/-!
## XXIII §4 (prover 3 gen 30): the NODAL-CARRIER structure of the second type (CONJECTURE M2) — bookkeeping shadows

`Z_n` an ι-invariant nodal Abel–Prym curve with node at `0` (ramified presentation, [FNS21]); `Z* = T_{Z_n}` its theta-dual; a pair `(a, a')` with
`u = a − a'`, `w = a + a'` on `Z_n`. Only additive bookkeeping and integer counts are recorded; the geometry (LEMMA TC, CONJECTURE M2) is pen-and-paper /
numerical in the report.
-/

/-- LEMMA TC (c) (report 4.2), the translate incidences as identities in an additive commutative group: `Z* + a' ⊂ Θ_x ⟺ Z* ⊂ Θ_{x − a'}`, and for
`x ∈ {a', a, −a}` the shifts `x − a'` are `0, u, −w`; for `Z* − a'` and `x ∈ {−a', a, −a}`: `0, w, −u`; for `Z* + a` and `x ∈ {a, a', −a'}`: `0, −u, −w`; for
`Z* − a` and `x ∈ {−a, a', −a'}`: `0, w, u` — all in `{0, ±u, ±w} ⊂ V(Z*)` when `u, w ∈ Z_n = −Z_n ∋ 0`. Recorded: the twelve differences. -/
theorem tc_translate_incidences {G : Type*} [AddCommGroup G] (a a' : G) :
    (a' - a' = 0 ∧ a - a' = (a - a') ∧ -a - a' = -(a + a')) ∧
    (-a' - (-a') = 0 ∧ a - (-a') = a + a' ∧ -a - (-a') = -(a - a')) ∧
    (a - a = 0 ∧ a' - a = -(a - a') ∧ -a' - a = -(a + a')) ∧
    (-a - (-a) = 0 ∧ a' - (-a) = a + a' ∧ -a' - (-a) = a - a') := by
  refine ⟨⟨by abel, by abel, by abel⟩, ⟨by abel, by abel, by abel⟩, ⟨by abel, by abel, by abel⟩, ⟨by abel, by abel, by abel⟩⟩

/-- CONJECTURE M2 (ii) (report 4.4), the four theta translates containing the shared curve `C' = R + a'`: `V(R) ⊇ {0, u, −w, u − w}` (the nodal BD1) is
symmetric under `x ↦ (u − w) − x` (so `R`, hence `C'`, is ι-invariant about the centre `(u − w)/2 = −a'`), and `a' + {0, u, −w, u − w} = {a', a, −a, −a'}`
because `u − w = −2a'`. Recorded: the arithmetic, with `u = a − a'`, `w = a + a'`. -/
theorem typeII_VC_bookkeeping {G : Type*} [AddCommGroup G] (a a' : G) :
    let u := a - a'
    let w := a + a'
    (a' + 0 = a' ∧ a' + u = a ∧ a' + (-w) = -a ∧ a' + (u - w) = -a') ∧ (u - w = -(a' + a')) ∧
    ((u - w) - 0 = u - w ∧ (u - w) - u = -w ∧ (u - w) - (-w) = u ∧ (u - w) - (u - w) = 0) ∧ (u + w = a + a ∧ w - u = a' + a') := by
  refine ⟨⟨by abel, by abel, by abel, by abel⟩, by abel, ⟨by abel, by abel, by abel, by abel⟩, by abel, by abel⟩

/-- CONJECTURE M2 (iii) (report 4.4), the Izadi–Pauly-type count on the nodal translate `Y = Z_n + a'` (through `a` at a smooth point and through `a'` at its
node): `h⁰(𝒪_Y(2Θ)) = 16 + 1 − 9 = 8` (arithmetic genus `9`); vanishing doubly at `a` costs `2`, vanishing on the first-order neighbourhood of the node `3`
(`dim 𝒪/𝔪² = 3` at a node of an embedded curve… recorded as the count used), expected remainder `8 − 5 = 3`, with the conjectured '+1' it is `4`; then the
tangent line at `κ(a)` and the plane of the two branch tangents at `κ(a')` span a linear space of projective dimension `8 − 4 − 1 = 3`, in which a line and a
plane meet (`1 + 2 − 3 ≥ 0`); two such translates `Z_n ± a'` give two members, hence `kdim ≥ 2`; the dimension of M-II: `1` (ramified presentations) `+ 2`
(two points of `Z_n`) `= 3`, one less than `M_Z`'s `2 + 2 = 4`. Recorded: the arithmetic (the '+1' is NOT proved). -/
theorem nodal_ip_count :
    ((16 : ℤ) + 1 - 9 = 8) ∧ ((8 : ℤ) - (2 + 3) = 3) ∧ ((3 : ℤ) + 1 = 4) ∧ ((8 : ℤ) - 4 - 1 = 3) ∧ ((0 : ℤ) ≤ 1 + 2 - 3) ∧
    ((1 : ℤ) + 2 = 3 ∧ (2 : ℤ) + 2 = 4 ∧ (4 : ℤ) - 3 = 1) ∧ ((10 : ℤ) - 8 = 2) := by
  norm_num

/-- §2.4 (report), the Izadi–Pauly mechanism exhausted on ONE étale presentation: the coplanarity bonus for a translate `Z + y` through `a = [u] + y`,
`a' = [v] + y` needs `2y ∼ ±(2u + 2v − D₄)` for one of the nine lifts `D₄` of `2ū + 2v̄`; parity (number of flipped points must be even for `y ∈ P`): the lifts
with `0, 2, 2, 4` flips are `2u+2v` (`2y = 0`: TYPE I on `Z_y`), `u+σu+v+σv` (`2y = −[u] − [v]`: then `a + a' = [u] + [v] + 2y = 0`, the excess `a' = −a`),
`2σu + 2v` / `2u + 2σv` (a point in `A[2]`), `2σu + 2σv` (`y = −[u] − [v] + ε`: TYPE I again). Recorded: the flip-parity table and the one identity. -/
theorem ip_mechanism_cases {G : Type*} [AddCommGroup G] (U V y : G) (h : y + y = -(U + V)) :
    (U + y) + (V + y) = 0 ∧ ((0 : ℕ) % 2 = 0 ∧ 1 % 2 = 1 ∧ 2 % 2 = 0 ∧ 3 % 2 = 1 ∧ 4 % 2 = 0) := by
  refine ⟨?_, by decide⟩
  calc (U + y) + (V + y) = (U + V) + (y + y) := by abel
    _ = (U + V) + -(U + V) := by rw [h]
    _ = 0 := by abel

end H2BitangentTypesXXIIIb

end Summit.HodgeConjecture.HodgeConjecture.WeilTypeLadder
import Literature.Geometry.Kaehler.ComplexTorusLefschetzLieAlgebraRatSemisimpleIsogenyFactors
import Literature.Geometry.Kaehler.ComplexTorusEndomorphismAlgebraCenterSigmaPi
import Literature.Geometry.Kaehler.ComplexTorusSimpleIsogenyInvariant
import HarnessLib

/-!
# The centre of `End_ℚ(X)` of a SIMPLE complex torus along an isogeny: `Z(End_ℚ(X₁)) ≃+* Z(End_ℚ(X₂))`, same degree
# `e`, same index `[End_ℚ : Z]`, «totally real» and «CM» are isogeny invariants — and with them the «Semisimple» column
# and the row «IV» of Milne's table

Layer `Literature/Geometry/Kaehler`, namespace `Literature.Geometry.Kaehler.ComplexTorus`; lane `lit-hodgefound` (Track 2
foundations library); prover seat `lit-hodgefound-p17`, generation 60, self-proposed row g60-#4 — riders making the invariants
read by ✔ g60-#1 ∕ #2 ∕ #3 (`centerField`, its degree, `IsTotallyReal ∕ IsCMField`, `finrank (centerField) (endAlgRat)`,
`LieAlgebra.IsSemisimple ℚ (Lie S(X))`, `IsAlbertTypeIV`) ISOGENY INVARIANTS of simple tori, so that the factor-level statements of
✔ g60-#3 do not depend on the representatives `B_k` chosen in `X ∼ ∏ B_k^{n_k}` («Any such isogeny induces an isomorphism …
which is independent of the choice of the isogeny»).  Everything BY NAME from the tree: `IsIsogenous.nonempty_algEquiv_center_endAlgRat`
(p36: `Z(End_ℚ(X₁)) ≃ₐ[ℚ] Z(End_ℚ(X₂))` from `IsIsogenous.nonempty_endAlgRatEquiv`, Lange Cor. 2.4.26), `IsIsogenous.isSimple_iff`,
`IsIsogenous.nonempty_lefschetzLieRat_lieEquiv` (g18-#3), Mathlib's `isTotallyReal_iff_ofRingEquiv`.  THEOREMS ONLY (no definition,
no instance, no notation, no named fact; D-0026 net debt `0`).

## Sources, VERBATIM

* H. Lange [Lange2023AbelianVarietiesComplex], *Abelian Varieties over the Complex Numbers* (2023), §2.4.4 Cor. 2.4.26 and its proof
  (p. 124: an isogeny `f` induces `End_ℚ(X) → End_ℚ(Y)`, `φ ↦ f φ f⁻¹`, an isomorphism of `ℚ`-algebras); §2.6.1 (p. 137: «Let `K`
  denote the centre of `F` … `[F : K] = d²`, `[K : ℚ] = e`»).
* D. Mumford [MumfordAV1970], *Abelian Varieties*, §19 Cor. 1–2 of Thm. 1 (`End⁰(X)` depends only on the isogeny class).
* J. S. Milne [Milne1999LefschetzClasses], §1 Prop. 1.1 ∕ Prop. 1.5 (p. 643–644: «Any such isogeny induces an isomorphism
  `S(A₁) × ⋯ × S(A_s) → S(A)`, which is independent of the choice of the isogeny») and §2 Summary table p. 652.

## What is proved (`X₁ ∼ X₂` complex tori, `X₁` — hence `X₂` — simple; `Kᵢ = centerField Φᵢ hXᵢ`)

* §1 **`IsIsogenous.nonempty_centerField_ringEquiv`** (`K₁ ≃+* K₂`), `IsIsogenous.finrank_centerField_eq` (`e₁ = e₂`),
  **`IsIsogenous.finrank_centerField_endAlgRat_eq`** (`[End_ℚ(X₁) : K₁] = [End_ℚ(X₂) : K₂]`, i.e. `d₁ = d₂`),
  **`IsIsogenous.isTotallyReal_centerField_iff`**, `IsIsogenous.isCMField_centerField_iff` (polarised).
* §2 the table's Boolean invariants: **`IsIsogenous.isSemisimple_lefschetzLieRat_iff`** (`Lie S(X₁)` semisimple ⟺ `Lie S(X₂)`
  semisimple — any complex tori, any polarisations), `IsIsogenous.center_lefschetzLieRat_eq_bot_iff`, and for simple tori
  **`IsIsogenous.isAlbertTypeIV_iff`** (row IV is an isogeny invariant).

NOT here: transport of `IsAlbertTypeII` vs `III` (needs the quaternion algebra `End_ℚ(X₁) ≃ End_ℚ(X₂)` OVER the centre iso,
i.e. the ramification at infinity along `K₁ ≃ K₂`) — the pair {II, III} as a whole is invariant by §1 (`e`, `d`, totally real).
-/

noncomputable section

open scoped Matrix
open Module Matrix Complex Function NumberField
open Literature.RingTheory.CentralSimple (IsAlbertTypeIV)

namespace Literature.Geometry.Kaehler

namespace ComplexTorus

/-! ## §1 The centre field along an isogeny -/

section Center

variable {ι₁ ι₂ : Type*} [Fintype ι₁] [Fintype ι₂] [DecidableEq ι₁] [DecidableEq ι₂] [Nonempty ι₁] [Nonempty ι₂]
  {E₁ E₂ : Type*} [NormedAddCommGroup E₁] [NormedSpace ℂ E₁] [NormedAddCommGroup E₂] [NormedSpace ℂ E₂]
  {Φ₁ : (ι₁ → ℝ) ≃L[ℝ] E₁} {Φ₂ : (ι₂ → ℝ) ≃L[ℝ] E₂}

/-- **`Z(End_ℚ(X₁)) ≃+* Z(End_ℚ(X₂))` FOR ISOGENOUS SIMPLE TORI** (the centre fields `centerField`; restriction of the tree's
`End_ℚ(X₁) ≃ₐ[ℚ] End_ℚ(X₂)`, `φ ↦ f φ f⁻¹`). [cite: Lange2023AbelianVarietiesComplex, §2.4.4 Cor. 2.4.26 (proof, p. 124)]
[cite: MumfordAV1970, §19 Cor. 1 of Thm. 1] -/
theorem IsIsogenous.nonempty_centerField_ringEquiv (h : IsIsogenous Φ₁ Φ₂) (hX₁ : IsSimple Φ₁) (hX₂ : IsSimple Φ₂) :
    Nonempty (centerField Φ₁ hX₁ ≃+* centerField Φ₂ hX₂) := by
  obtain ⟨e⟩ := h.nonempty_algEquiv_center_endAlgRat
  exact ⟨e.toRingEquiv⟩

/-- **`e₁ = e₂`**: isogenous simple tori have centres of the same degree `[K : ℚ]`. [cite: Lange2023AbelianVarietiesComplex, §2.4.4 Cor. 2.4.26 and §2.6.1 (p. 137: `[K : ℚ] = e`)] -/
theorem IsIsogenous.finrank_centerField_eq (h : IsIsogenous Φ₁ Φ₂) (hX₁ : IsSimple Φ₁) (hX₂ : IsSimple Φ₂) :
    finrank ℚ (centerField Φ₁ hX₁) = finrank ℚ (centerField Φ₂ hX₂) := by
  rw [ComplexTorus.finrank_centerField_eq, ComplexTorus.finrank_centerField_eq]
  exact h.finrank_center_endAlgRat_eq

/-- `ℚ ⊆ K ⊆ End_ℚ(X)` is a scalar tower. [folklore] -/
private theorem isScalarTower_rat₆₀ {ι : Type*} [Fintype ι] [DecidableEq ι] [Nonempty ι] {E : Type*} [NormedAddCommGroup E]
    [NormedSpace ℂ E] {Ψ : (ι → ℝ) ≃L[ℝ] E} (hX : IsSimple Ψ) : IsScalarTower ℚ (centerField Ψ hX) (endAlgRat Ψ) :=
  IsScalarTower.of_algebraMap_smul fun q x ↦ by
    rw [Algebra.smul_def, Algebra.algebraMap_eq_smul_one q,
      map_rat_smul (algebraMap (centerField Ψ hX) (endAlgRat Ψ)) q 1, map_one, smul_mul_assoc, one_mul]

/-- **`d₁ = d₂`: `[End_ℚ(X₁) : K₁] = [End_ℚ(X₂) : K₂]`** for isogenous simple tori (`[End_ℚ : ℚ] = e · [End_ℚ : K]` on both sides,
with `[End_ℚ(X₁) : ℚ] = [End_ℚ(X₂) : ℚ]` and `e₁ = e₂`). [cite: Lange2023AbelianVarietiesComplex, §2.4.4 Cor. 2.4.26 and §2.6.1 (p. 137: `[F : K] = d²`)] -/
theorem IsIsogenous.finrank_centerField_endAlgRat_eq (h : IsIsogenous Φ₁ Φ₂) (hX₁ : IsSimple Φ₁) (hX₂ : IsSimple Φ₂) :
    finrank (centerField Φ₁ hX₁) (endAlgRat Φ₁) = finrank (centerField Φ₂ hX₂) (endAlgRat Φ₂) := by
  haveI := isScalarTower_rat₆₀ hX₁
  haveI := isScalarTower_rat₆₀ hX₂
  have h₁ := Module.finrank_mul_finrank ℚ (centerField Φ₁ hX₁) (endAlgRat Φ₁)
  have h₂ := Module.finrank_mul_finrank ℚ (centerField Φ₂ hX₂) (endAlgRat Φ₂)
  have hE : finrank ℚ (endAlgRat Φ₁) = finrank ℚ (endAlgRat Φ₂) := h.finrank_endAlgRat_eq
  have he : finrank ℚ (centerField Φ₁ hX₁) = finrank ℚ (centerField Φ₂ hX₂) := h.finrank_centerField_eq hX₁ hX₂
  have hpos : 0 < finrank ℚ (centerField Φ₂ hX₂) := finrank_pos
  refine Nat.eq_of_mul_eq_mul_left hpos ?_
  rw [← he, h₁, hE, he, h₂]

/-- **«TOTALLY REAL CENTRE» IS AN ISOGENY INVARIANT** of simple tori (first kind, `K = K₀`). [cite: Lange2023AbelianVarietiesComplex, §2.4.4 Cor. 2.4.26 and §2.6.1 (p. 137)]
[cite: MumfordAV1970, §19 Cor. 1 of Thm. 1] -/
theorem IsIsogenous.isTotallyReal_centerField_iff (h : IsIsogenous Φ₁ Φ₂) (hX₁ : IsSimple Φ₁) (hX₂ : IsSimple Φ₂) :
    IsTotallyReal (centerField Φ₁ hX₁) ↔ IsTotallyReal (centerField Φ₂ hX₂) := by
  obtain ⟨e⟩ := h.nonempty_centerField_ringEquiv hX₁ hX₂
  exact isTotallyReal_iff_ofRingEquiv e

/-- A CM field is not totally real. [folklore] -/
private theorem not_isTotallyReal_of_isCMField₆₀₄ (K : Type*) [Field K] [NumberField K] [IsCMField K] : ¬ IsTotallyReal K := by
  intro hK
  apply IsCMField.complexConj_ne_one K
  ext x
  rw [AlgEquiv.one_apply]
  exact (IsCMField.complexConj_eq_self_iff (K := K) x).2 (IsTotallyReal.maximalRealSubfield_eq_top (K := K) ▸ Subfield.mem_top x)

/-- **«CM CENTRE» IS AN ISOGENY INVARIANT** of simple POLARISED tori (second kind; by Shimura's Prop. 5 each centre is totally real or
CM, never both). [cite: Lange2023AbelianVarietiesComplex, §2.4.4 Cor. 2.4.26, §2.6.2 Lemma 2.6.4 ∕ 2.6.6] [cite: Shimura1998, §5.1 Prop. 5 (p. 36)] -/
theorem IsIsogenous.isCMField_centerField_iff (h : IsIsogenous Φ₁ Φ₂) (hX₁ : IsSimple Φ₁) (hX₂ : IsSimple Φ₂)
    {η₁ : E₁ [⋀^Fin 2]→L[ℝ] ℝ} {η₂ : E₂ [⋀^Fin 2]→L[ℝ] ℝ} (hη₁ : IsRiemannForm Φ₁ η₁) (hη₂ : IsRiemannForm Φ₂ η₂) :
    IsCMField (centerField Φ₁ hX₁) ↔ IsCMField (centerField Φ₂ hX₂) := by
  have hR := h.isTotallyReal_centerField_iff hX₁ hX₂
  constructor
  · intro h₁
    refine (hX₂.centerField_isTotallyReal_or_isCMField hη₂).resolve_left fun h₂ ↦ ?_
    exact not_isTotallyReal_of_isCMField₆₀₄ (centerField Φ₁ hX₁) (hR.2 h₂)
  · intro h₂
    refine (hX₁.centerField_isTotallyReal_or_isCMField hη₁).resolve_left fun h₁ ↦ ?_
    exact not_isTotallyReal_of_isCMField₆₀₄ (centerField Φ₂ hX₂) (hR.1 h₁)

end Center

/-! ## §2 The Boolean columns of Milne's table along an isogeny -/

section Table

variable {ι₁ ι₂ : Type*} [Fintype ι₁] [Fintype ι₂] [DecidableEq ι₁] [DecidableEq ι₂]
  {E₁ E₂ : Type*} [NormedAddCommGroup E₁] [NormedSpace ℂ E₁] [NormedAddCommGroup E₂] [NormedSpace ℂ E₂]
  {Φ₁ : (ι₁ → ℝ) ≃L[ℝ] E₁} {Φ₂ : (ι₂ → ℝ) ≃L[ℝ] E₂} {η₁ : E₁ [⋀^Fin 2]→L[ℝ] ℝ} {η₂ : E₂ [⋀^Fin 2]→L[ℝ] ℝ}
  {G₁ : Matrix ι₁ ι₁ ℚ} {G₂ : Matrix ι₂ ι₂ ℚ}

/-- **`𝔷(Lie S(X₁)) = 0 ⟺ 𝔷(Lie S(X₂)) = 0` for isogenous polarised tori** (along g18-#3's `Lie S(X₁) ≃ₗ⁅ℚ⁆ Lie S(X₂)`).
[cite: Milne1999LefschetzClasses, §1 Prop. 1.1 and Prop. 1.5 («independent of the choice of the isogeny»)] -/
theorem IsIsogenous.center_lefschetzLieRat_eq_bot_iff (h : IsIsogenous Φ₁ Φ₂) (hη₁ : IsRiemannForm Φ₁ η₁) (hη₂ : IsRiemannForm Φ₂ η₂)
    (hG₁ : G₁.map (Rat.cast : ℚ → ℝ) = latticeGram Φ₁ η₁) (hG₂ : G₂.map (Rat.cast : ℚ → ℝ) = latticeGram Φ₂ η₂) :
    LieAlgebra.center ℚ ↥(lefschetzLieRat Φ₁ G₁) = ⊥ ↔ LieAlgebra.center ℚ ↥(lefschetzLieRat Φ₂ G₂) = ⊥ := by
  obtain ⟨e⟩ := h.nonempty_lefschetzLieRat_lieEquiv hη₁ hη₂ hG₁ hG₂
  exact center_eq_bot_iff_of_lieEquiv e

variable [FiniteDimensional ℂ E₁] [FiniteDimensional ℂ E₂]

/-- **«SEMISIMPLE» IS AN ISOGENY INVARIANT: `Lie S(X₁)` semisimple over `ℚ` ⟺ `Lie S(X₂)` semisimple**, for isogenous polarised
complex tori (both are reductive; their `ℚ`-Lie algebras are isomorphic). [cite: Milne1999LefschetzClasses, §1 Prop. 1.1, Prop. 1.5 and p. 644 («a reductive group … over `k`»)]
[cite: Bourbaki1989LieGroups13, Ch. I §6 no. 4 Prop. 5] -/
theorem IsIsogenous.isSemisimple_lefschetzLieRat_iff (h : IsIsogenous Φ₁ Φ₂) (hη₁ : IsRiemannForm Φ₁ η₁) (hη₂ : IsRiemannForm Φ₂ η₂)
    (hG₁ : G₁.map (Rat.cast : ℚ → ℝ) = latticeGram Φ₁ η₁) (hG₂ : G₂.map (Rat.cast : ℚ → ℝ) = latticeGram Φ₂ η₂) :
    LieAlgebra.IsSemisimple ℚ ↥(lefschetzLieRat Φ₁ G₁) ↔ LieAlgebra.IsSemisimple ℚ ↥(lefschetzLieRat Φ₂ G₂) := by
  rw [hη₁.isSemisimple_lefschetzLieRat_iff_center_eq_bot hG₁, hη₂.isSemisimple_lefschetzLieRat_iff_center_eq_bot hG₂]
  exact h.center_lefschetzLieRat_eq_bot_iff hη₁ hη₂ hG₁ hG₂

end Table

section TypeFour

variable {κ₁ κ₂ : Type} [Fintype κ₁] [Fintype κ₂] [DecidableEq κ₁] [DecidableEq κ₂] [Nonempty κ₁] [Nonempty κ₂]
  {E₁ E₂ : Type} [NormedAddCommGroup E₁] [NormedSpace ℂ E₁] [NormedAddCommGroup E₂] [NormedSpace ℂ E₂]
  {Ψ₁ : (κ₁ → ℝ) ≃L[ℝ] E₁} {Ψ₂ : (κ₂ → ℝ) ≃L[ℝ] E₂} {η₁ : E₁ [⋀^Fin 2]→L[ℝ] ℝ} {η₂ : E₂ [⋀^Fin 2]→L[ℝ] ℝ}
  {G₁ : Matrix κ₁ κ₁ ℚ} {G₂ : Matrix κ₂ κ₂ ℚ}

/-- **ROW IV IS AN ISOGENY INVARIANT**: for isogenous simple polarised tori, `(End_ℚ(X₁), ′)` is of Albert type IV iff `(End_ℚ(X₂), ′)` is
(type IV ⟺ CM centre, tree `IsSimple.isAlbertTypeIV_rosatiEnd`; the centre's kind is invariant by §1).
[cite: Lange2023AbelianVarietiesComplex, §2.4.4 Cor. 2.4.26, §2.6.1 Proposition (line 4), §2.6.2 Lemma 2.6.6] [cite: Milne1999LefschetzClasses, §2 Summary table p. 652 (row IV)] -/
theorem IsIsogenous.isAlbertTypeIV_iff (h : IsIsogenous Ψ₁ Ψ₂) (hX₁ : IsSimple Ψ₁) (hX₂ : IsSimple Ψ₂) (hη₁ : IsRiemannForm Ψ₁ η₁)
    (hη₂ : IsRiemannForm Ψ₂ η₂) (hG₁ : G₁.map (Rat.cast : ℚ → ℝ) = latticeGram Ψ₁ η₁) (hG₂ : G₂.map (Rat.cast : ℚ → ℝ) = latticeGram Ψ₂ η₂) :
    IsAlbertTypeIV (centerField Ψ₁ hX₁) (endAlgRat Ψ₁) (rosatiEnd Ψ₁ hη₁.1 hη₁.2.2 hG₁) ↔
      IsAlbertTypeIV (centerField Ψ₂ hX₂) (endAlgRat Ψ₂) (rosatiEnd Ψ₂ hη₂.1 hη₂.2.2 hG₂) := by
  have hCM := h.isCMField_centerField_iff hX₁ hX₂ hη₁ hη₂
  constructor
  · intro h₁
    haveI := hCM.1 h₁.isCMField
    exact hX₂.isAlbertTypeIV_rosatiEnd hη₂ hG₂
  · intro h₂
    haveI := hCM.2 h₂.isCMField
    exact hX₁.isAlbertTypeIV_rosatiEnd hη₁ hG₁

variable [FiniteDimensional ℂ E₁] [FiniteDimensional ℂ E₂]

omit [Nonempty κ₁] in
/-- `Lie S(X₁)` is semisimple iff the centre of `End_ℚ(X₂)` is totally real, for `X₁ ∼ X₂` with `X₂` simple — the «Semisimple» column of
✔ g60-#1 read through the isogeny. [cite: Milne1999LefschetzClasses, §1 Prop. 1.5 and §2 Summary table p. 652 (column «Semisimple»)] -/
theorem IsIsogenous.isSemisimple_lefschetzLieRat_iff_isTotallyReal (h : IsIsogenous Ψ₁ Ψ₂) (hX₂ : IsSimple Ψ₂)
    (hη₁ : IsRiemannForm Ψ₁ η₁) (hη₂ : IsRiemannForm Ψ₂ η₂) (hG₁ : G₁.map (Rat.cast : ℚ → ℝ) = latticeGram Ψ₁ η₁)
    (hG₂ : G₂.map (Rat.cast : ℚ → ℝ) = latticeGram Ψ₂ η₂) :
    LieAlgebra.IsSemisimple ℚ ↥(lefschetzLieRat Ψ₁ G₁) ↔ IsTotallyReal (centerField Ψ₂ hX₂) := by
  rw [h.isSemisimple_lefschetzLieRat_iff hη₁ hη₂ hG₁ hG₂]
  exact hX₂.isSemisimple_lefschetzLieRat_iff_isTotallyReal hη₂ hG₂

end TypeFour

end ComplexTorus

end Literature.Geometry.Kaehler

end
=-=-=-=-=
Goal of the exercise
Every line above that includes the word "such" must appear in the answer.

Solution to this task
plane meet (`1 + 2 − 3 ≥ 0`); two such translates `Z_n ± a'` give two members, hence `kdim ≥ 2`; the dimension of M-II: `1` (ramified presentations) `+ 2`
✔ g60-#3 do not depend on the representatives `B_k` chosen in `X ∼ ∏ B_k^{n_k}` («Any such isogeny induces an isomorphism …
* J. S. Milne [Milne1999LefschetzClasses], §1 Prop. 1.1 ∕ Prop. 1.5 (p. 643–644: «Any such isogeny induces an isomorphism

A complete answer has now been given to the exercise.